We are currently looking at the Ultimate EZ milker from the makers of Udderly EZ. We are only going to be milking about 7-8 goats this year, but we would like an easy and quick option to work with. Does anyone know anything about this or maybe own one? and If we wanted to make one from scratch do you have any tips about it? Thanks


----------



## janeen128 (Dec 31, 2012)

Sorry I have the maggidan milker. With the constant suction you have to go slow and release often...


----------



## StaceyRosado (Oct 5, 2007)

I own the EZ milker and i find that I can hand milk faster. Sometimes I will use it to get a doe started if she is super tight and has tiny teats - otherwise I dont use it. Waste of money to me. I would happily sell it for 100.00 if someone wanted it.


----------



## J.O.Y. Farm (Jan 10, 2012)

We have it too.. Never use it, unless I'm not home... My mom can't milk one of the does.. But it hurts them we find... 
So.. I just never go any where while we have milkers  lol! I'm a hermit


----------



## milk and honey (Oct 31, 2010)

Hey! I'm a hermit too!!! I started out with a "hand made milker" that I put together...if you search for that, I posted instructions and pics. I now hand milk mostly, but also have an old surge "belly milker" that is set up for a goat. This makes it so that my husband can give me a break if I'm ever gone...which I'm not..ha ha


----------



## Off Our Rocker Ranch (Jun 23, 2013)

Ride4ever is referring to the new Ultimate EZ milker. It has an electric vacuum pump, but still no pulsator There is about $350.00 difference in the price of the Ultimate and the Original EZ milker. 
None the less, it's design is still lacking, just a knock off of the hand pump, and is not worth the $489. price tag in my opinion. I built mine by looking at another homemade milker, cost less than $100. complete with electric vacuum pump and parts picked up from eBay and the Internet.


----------



## Ride4ever (Aug 7, 2013)

Off Our Rocker Ranch said:


> Ride4ever is referring to the new Ultimate EZ milker. It has an electric vacuum pump, but still no pulsator There is about $350.00 difference in the price of the Ultimate and the Original EZ milker.
> None the less, it's design is still lacking, just a knock off of the hand pump, and is not worth the $489. price tag in my opinion. I built mine by looking at another homemade milker, cost less than $100. complete with electric vacuum pump and parts picked up from eBay and the Internet.
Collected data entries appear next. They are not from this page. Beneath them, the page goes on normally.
/-- `knitHp`, unfolded. [cite: Balaban1985RegularSpaces, (1.91) p.91, bookkeeping] -/
theorem knitHp_eq (hn : 1 ≤ n) (hnm : n ≤ m) (X : XSpace (d := d + 1) n 𝔸) :
    knitHp mem η U₀ dY n X = liftL (mem n) ((dY n hn hnm).H' (descXL (mem n) n X)) := by
  rw [knitHp, dif_pos ⟨hn, hnm⟩]; rfl

/-- `knitHp`, evaluated. [cite: Balaban1985RegularSpaces, (1.91) p.91, bookkeeping] -/
theorem knitHp_apply (hn : 1 ≤ n) (hnm : n ≤ m) (X : XSpace (d := d + 1) n 𝔸) (x : LSite (d + 1)) :
    knitHp mem η U₀ dY n X x = (dY n hn hnm).H' (descXL (mem n) n X) (siteAt (mem n) x) := by
  rw [knitHp_eq mem η U₀ dY hn hnm, liftL_apply]

/-- the `Q′ᵀ𝔄`-term reads only the member's level: `QT … (𝔄 (knitQp g)) = QT … (𝔄 (j ↦ Q′_j g))`. [cite: Balaban1985RegularSpaces, (1.5)–(1.6) p.77, (1.29) p.81; Balaban1985BackgroundPropagators, (3.24) p.394] -/
theorem QT_knitAw_knitQp (n : ℕ) (g : LSite (d + 1) → 𝔸) (x : LSite (d + 1)) :
    QT (ℓ + 1) n (torusLam (d := d + 1) n) U₀ (knitAw (d := d) (ℓ := ℓ) η (knitQp (ℓ := ℓ) U₀ n g)) x
      = QT (ℓ + 1) n (torusLam (d := d + 1) n) U₀
          (awOp (cKnit (d := d) (ℓ := ℓ) η) fun j => QprimeIter (zdBlocking (d + 1) (ℓ + 1)) (bgT (ℓ + 1) U₀) j g) x := by
  rw [QT_torusLam_eq, QT_torusLam_eq]
  congr 1
  funext y
  rw [knitAw, awOp_apply, awOp_apply, knitQp_self]

end Letters

/-! ## §3 The laws, proved; the estimate laws displayed; the bundle `LettersAtPer` assembled -/

section Laws

variable {𝔸 : Type} [CStarAlgebra 𝔸]
variable (mem : ℕ → KIdx d ℓ hd hL b₀ b₁) (η : ℝ) (U₀ : LSite (d + 1) → Fin (d + 1) → 𝔸ˣ) {m : ℕ}
variable (dY : ∀ n, 1 ≤ n → n ≤ m → KnitLettersY (mem n) n η U₀)
variable {P : ℤ}
variable (hP : ∀ n, 1 ≤ n → n ≤ m → (((PV d ℓ (mem n).m (mem n).K hd hL).sitesPerDir 0 : ℕ) : ℤ) = P)
variable (hlev : ∀ n, 1 ≤ n → n ≤ m → ∀ z : SiteY (mem n), levY (mem n) z = n)
variable (hU₀per : ∀ (x : LSite (d + 1)) (μ : Fin (d + 1)), U₀ (x + P • e μ) = U₀ x)

include hP hU₀per in
/-- the period of member `n`'s torus is `P`: `shiftCfg` form of the periodicity of `U₀`. [cite: Balaban1985RegularSpaces, (1.3) p.77, bookkeeping] -/
theorem shiftCfg_U₀ {n : ℕ} (hn : 1 ≤ n) (hnm : n ≤ m) :
    ∀ μ : Fin (d + 1), shiftCfg ((((PV d ℓ (mem n).m (mem n).K hd hL).sitesPerDir 0 : ℕ) : ℤ) • e μ) U₀ = U₀ := fun μ => by
  funext x; rw [shiftCfg_apply, hP n hn hnm, hU₀per]

include hP hU₀per in
/-- member `n`'s def-Y background lifts back to `U₀`. [cite: Balaban1985RegularSpaces, p.77 («Ω_j = T_η»), bookkeeping] -/
theorem liftCfg_bgY_mem {n : ℕ} (hn : 1 ≤ n) (hnm : n ≤ m) : liftCfg (bgY (mem n) U₀) = U₀ :=
  liftCfg_bgY (mem n) (shiftCfg_U₀ mem U₀ hP hU₀per hn hnm)

include hP in
/-- a `P`-periodic function is `N₀`-periodic for member `n`'s torus. [cite: Balaban1985RegularSpaces, (1.3) p.77, bookkeeping] -/
theorem per_mem {n : ℕ} (hn : 1 ≤ n) (hnm : n ≤ m) {β : Type*} {f : LSite (d + 1) → β}
    (hf : ∀ (z : LSite (d + 1)) (i : Fin (d + 1)), f (z + P • e i) = f z) :
    ∀ (x : LSite (d + 1)) (μ : Fin (d + 1)), f (x + ((((PV d ℓ (mem n).m (mem n).K hd hL).sitesPerDir 0 : ℕ) : ℤ)) • e μ) = f x :=
  fun x μ => by rw [hP n hn hnm]; exact hf x μ

omit [CStarAlgebra 𝔸] in
include hP in
/-- a level-periodic family (period `P∕Lʲ` at level `j ≤ n`) is `N₀∕Lʲ`-periodic for member `n`'s torus. [cite: Balaban1985RegularSpaces, (1.3)–(1.6) p.77, bookkeeping] -/
theorem levPer_mem {n : ℕ} (hn : 1 ≤ n) (hnm : n ≤ m) {μ : ℕ → LSite (d + 1) → 𝔸}
    (hμ : ∀ j, j ≤ n → ∀ (y : LSite (d + 1)) (i : Fin (d + 1)), μ j (y + (P / (((ℓ + 1 : ℕ) : ℤ)) ^ j) • e i) = μ j y) :
    ∀ j, j ≤ n → ∀ (y : LSite (d + 1)) (ν : Fin (d + 1)),
      μ j (y + (((((PV d ℓ (mem n).m (mem n).K hd hL).sitesPerDir 0 : ℕ) : ℤ)) / (((ℓ + 1 : ℕ) : ℤ)) ^ j) • e ν) = μ j y :=
  fun j hj y ν => by rw [hP n hn hnm]; exact hμ j hj y ν

include hP in
/-- a level-periodic `XSpace` family is `N₀∕Lʲ`-periodic for member `n`'s torus. [cite: Balaban1985RegularSpaces, (1.3)–(1.6) p.77, (1.91) p.91, bookkeeping] -/
theorem levPerX_mem {n : ℕ} (hn : 1 ≤ n) (hnm : n ≤ m) {X : XSpace (d := d + 1) n 𝔸}
    (hX : ∀ (p : Fin (n + 1) × LSite (d + 1)) (i : Fin (d + 1)), X (p.1, p.2 + (P / (((ℓ + 1 : ℕ) : ℤ)) ^ (p.1 : ℕ)) • e i) = X p) :
    ∀ (p : Fin (n + 1) × LSite (d + 1)) (ν : Fin (d + 1)),
      X (p.1, p.2 + (((((PV d ℓ (mem n).m (mem n).K hd hL).sitesPerDir 0 : ℕ) : ℤ)) / (((ℓ + 1 : ℕ) : ℤ)) ^ (p.1 : ℕ)) • e ν) = X p :=
  fun p ν => by rw [hP n hn hnm]; exact hX p ν

/-! ### the dictionaries of file A1 at member `n`, read at the background `U₀` -/

include hP hlev hU₀per in
/-- `Q′_n(U₀)` of a periodic extension, at every point of the `n`-lattice, is def-Y's `Q′` at `blkAt n y`. [cite: Balaban1985BackgroundPropagators, (3.19) p.393, (3.21) p.394; Balaban1985RegularSpaces, (1.29) p.81] -/
theorem QprimeIter_liftL_mem {n : ℕ} (hn : 1 ≤ n) (hnm : n ≤ m) (Φ : SiteY (mem n) → 𝔸) (y : LSite (d + 1)) :
    QprimeIter (zdBlocking (d + 1) (ℓ + 1)) (bgT (ℓ + 1) U₀) n (liftL (mem n) Φ) y = QpY (mem n) (parKnitY (mem n)) (bgY (mem n) U₀) Φ (blkAt (mem n) n y) := by
  have h := QprimeIter_liftL_eq_QpY_blkAt (mem n) (hlev n hn hnm) (bgY (mem n) U₀) Φ y
  rwa [liftCfg_bgY_mem mem U₀ hP hU₀per hn hnm] at h

include hP hlev hU₀per in
/-- the block reading of `knitQp n` of a periodic extension is def-Y's `Q′`. [cite: Balaban1985BackgroundPropagators, (3.19) p.393, (3.21) p.394; Balaban1985RegularSpaces, (1.29) p.81] -/
theorem descBL_knitQp_liftL {n : ℕ} (hn : 1 ≤ n) (hnm : n ≤ m) (Φ : SiteY (mem n) → 𝔸) :
    descBL (mem n) (knitQp (ℓ := ℓ) U₀ n (liftL (mem n) Φ)) = QpY (mem n) (parKnitY (mem n)) (bgY (mem n) U₀) Φ := by
  funext s
  have hs : s.1.1 = n := B9B8KnitLetterTransfer.blk_level (mem n) (hlev n hn hnm) s
  have h := QpY_parKnitY_eq_QprimeIter (mem n) (bgY (mem n) U₀) Φ s
  rw [liftCfg_bgY_mem mem U₀ hP hU₀per hn hnm, ← liftL_eq, hs] at h
  rw [descBL_apply, knitQp_apply, if_pos hs, hs]
  exact h.symm

include hP hlev hU₀per in
/-- `knitQpT n` of an extended block function is `(L^{−(d+1)})ⁿ ·` the periodic extension of def-Y's `Q′*` (A1's transpose dictionary at `U₀`).
[cite: Balaban1985RegularSpaces, (1.29) p.81; Balaban1985BackgroundPropagators, (3.24)–(3.25) pp.394–395] -/
theorem knitQpT_liftBL {n : ℕ} (hn : 1 ≤ n) (hnm : n ≤ m) (ψ : BlkY (mem n) → 𝔸) :
    knitQpT (ℓ := ℓ) U₀ n (liftBL (mem n) n ψ)
      = ((((((ℓ + 1 : ℕ) : ℝ)) ^ (d + 1))⁻¹) ^ n : ℝ) • liftL (mem n) (QpsY (mem n) (parKnitY (mem n)) (bgY (mem n) U₀) ψ) := by
  funext x
  have h := QT_liftBL (mem n) (hlev n hn hnm) (bgY (mem n) U₀) ψ x
  rw [liftCfg_bgY_mem mem U₀ hP hU₀per hn hnm] at h
  rw [knitQpT_apply, h, Pi.smul_apply]

include hP hlev hU₀per in
/-- ★ `Q′ᵀ ∘ C` of the consumer IS the periodic extension of def-Y's `Q′* ∘ C'` (the normalisation factors cancel).
[cite: Balaban1985RegularSpaces, (1.96)–(1.97) p.92, (1.29) p.81; Balaban1985BackgroundPropagators, (3.25) p.395] -/
theorem knitQpT_knitCinv {n : ℕ} (hn : 1 ≤ n) (hnm : n ≤ m) (μ : ℕ → LSite (d + 1) → 𝔸) :
    knitQpT (ℓ := ℓ) U₀ n (knitCinv mem η U₀ dY n μ)
      = liftL (mem n) (QpsY (mem n) (parKnitY (mem n)) (bgY (mem n) U₀) ((dY n hn hnm).C' (descBL (mem n) μ))) := by
  have hκ : ((((((ℓ + 1 : ℕ) : ℝ)) ^ (d + 1))⁻¹) ^ n : ℝ) * (((((ℓ + 1 : ℕ) : ℝ)) ^ (d + 1)) ^ n : ℝ) = 1 := by
    rw [inv_pow, inv_mul_cancel₀ (pow_ne_zero _ (pow_ne_zero _ (by positivity)))]
  rw [knitCinv_apply mem η U₀ dY hn hnm, knitQpT_liftBL mem U₀ hP hlev hU₀per hn hnm, map_smul, map_smul, ← Complex.coe_smul, smul_smul,
    ← Complex.ofReal_mul, hκ, Complex.ofReal_one, one_smul]

include hP hlev hU₀per in
/-- ★ **THE CONSUMER's `R`-EXPRESSION IS THE LIFT OF def-Y's**: for a `P`-periodic `f` with box reading `Φ = descL f`,
`f − G′Q′ᵀCQ′G′f = (Φ − G'Q′*C'Q′G'Φ)♯`. [cite: Balaban1985RegularSpaces, (1.98) p.92 («R = I − G′Q′ᵀCQ′G′»); Balaban1985BackgroundPropagators, (3.25) p.395] -/
theorem knitR_eq_liftL {n : ℕ} (hn : 1 ≤ n) (hnm : n ≤ m) {f : LSite (d + 1) → 𝔸} (hf : ∀ (z : LSite (d + 1)) (i : Fin (d + 1)), f (z + P • e i) = f z) :
    f - knitGp mem η U₀ dY n (knitQpT (ℓ := ℓ) U₀ n (knitCinv mem η U₀ dY n (knitQp (ℓ := ℓ) U₀ n (knitGp mem η U₀ dY n f))))
      = liftL (mem n) (descL (mem n) f - (dY n hn hnm).G' (QpsY (mem n) (parKnitY (mem n)) (bgY (mem n) U₀)
          ((dY n hn hnm).C' (QpY (mem n) (parKnitY (mem n)) (bgY (mem n) U₀) ((dY n hn hnm).G' (descL (mem n) f)))))) := by
  have hfl : liftL (mem n) (descL (mem n) f) = f := liftL_descL (mem n) (per_mem mem hP hn hnm hf)
  conv_lhs => rw [← hfl]
  rw [knitGp_liftL mem η U₀ dY hn hnm, knitQpT_knitCinv mem η U₀ dY hP hlev hU₀per hn hnm, descBL_knitQp_liftL mem U₀ hP hlev hU₀per hn hnm,
    knitGp_liftL mem η U₀ dY hn hnm, ← map_sub]

/-! ### the estimate laws, displayed (verbatim shapes of `LettersAtPer`, about the letters of §2) -/

/-- **THE SIX ESTIMATE LAWS OF `LettersAtPer` FOR THE LETTERS OF §2, AS HYPOTHESES** (nothing asserted): (E6)–(E8) = [B8] (1.92) for `H′` (sup, weighted
gradient, `(−2)`-Laplacian lines), (E12) = (1.101) for `G′` ([4] (3.42)₁,₂), (E15) = (1.98) for `R`, (B) = the in-edge b9 (1.59) in Proposition 3's frame ([4]
Thm 3.3) — every argument `P`-periodic.  Junction J-B files 11∕15∕16 (p33) prove the (E12) lines on def-Y's side; (E6)–(E8), (E15), (B) are sub-row G-B9-LETTERS'
remaining modules; a norms dictionary turns those into an inhabitant of this bundle.
[cite: Balaban1985RegularSpaces, (1.92) p.91, (1.98) p.92, (1.101) p.93, (1.57)–(1.59) p.86; Balaban1985BackgroundPropagators, Thm 3.1 p.397, Thm 3.2 p.398, Thm 3.3 p.399] -/
structure KnitEstimates (L : ℕ) (BG BR B₀'H B₂' B₀ B₀β cB β : ℝ) (len : LSite (d + 1) → ℝ) (α₀ : ℝ) (P : ℤ) : Prop where
  /-- (E6) (1.92), sup line for `H′`. -/
  hp_sup : ∀ n, 1 ≤ n → n ≤ m → ∀ (X : XSpace (d := d + 1) n 𝔸),
    (∀ (p : Fin (n + 1) × LSite (d + 1)) (i : Fin (d + 1)), X (p.1, p.2 + (P / (L : ℤ) ^ (p.1 : ℕ)) • e i) = X p) →
    ∀ (x : LSite (d + 1)), ‖knitHp mem η U₀ dY n X x‖ ≤ B₀'H * ‖X‖
  /-- (E7) (1.92), weighted-gradient line for `H′`. -/
  hp_grad : ∀ n, 1 ≤ n → n ≤ m → ∀ j, j ≤ n → ∀ (X : XSpace (d := d + 1) n 𝔸),
    (∀ (p : Fin (n + 1) × LSite (d + 1)) (i : Fin (d + 1)), X (p.1, p.2 + (P / (L : ℤ) ^ (p.1 : ℕ)) • e i) = X p) →
    ∀ p ∈ {b : LSite (d + 1) × Fin (d + 1) | SideTouches (Set.univ : Set (LSite (d + 1))) b.1 b.2},
      wt L η j * ‖covDerivFwd η U₀ p.2 (knitHp mem η U₀ dY n X) p.1‖ ≤ B₀'H * ‖X‖
  /-- (E8) (1.92), `(−2)`-Laplacian line for `H′`. -/
  hp_lap : ∀ n, 1 ≤ n → n ≤ m → ∀ X : XSpace (d := d + 1) n 𝔸,
    (∀ (p : Fin (n + 1) × LSite (d + 1)) (i : Fin (d + 1)), X (p.1, p.2 + (P / (L : ℤ) ^ (p.1 : ℕ)) • e i) = X p) →
    Bd2 L η n (fun _ => (Set.univ : Set (LSite (d + 1)))) (covLap η U₀ (knitHp mem η U₀ dY n X)) (B₂' * ‖X‖)
  /-- (E12) (1.101) for `G′`: sup and weighted gradient. -/
  gp_sup_grad : ∀ n, 1 ≤ n → n ≤ m → ∀ (f : LSite (d + 1) → 𝔸), (∀ (z : LSite (d + 1)) (i : Fin (d + 1)), f (z + P • e i) = f z) → ∀ (r : ℝ), 0 ≤ r →
    Bd2 L η n (fun _ => (Set.univ : Set (LSite (d + 1)))) f r →
    (∀ x, ‖knitGp mem η U₀ dY n f x‖ ≤ BG * r) ∧ ∀ j, j ≤ n → ∀ p ∈ {b : LSite (d + 1) × Fin (d + 1) | SideTouches (Set.univ : Set (LSite (d + 1))) b.1 b.2},
      wt L η j * ‖covDerivFwd η U₀ p.2 (knitGp mem η U₀ dY n f) p.1‖ ≤ BG * r
  /-- (E15) (1.98) for `R = 1 − G′Q′ᵀCQ′G′`. -/
  r_bound : ∀ n, 1 ≤ n → n ≤ m → ∀ (f : LSite (d + 1) → 𝔸), (∀ (z : LSite (d + 1)) (i : Fin (d + 1)), f (z + P • e i) = f z) → ∀ (r : ℝ), 0 ≤ r →
    Bd2 L η n (fun _ => (Set.univ : Set (LSite (d + 1)))) f r →
    Bd2 L η n (fun _ => (Set.univ : Set (LSite (d + 1))))
      (f - knitGp mem η U₀ dY n (knitQpT (ℓ := ℓ) U₀ n (knitCinv mem η U₀ dY n (knitQp (ℓ := ℓ) U₀ n (knitGp mem η U₀ dY n f))))) (BR * r)
  /-- (B) the in-edge b9 in Proposition 3's frame at truncation `m`, periodic `W`, `A′`. -/
  b9P3 : ∀ α₂ : ℝ, 0 < α₂ → α₂ ≤ cB →
    ∀ W : LSite (d + 1) → Fin (d + 1) → 𝔸ˣ, (∀ x κ, W x κ ∈ unitaryUnits 𝔸) → (∀ (z : LSite (d + 1)) (i : Fin (d + 1)), W (z + P • e i) = W z) →
    InAk L m η α₀ (fun _ => (Set.univ : Set (LSite (d + 1)))) U₀ →
    InAk L m η α₀ (fun _ => (Set.univ : Set (LSite (d + 1)))) (mulCfg W U₀) →
    IsLandau138W L m η (Set.univ : Set (LSite (d + 1))) (torusLam (d := d + 1) m) U₀ W →
    ∀ A' : LSite (d + 1) → Fin (d + 1) → 𝔸, (∀ y τ, IsSelfAdjoint (A' y τ)) → (∀ (z : LSite (d + 1)) (i : Fin (d + 1)), A' (z + P • e i) = A' z) →
    (∀ j, j ≤ m → ∀ (y : LSite (d + 1)) (τ : Fin (d + 1)), SideTouches (Set.univ : Set (LSite (d + 1))) y τ →
      W y τ = cfgExp η A' y τ ∧ ‖A' y τ‖ ≤ α₂ * ((L : ℝ) ^ j * η)⁻¹) →
    (∀ (y : LSite (d + 1)) (τ : Fin (d + 1)), (∀ j, j ≤ m → ¬ SideTouches (Set.univ : Set (LSite (d + 1))) y τ) → A' y τ = 0) →
    msup L m η (-(1 : ℝ)) (fun _ (b : LSite (d + 1) × Fin (d + 1)) => SideTouches (Set.univ : Set (LSite (d + 1))) b.1 b.2) (fun b => A' b.1 b.2)
        ≤ B₀ * (bondNorm L m η (-(3 : ℝ)) (fun _ => (Set.univ : Set (LSite (d + 1)))) (fun x μ => Jcur η U₀ A' μ x)
          + wsup 1 (fun p : {p : ℕ × (LSite (d + 1) × Fin (d + 1)) // p.1 ≤ m ∧ p.2 ∈ torusLamb (d := d + 1) m p.1} =>
              linCovIter L U₀ (iEta η A') p.1.1 p.1.2.1 p.1.2.2)) ∧
      msup L m η (-(2 : ℝ)) (fun _ (t : Fin (d + 1) × Fin (d + 1) × LSite (d + 1)) => SideTouches (Set.univ : Set (LSite (d + 1))) t.2.2 t.2.1)
          (fun t => covDerivFwd η U₀ t.1 (fun z => A' z t.2.1) t.2.2)
        ≤ B₀ * (bondNorm L m η (-(3 : ℝ)) (fun _ => (Set.univ : Set (LSite (d + 1)))) (fun x μ => Jcur η U₀ A' μ x)
          + wsup 1 (fun p : {p : ℕ × (LSite (d + 1) × Fin (d + 1)) // p.1 ≤ m ∧ p.2 ∈ torusLamb (d := d + 1) m p.1} =>
              linCovIter L U₀ (iEta η A') p.1.1 p.1.2.1 p.1.2.2)) ∧
      bondNorm L m η (-(3 : ℝ)) (fun _ => (Set.univ : Set (LSite (d + 1)))) (fun x μ => pdiv η U₀ (plaqCovDeriv η U₀ A') μ x)
        ≤ B₀ * (bondNorm L m η (-(3 : ℝ)) (fun _ => (Set.univ : Set (LSite (d + 1)))) (fun x μ => Jcur η U₀ A' μ x)
          + wsup 1 (fun p : {p : ℕ × (LSite (d + 1) × Fin (d + 1)) // p.1 ≤ m ∧ p.2 ∈ torusLamb (d := d + 1) m p.1} =>
              linCovIter L U₀ (iEta η A') p.1.1 p.1.2.1 p.1.2.2)) ∧
      bondNorm L m η (-(3 : ℝ)) (fun _ => (Set.univ : Set (LSite (d + 1)))) (fun x μ => covLap η U₀ (fun z => A' z μ) x)
        ≤ B₀ * (bondNorm L m η (-(3 : ℝ)) (fun _ => (Set.univ : Set (LSite (d + 1)))) (fun x μ => Jcur η U₀ A' μ x)
          + wsup 1 (fun p : {p : ℕ × (LSite (d + 1) × Fin (d + 1)) // p.1 ≤ m ∧ p.2 ∈ torusLamb (d := d + 1) m p.1} =>
              linCovIter L U₀ (iEta η A') p.1.1 p.1.2.1 p.1.2.2)) ∧
      msup L m η (-(2 + β)) (fun _ (q : Fin (d + 1) × Fin (d + 1) × (LSite (d + 1) × LSite (d + 1))) =>
            q.2.2 ∈ AdmPair η len ∧ q.2.2.1 ∈ (Set.univ : Set (LSite (d + 1))))
          (fun q => hquot η β len U₀ (covDerivFwd η U₀ q.1 (fun z => A' z q.2.1)) q.2.2)
        ≤ B₀β * (bondNorm L m η (-(3 : ℝ)) (fun _ => (Set.univ : Set (LSite (d + 1)))) (fun x μ => Jcur η U₀ A' μ x)
          + wsup 1 (fun p : {p : ℕ × (LSite (d + 1) × Fin (d + 1)) // p.1 ≤ m ∧ p.2 ∈ torusLamb (d := d + 1) m p.1} =>
              linCovIter L U₀ (iEta η A') p.1.1 p.1.2.1 p.1.2.2))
 That is what my dad wants to do. I am fine with either. I just am not a huge fan of milking cause my hands get really tired and it takes forever for my hands to get used to it every year. I am also the only one milking. I would even be interested in the hand pump. 
And everybody that has to stay home when you have milkers. I know how how you feel. My social life is limited to between 8-8 so that I can be home to milk from Jan to August. However my friends don't usually understand. Until they come and milk. They usually quit talking after that. IF they will milk because a lot of them seem to think its gross or something. Non-goat people:shrug:


----------



## milk and honey (Oct 31, 2010)

I really like the old surge milker then... It has a pulsator that can be easily rebuilt, and the 'tank units' can be found on Craigslist or eBay. Perry's milkers rebuilds and sells these units too. I was lucky to find a complete milker with vacuum pump locally on Craigslist for around 300. ( a very good price)I needed to rebuild the pulsator- easy-peazy!


----------



## Off Our Rocker Ranch (Jun 23, 2013)

I've got 4 of the surge milk cans, lids, a pulsator or two, plus two surge pipeline milkers if any one is looking.


----------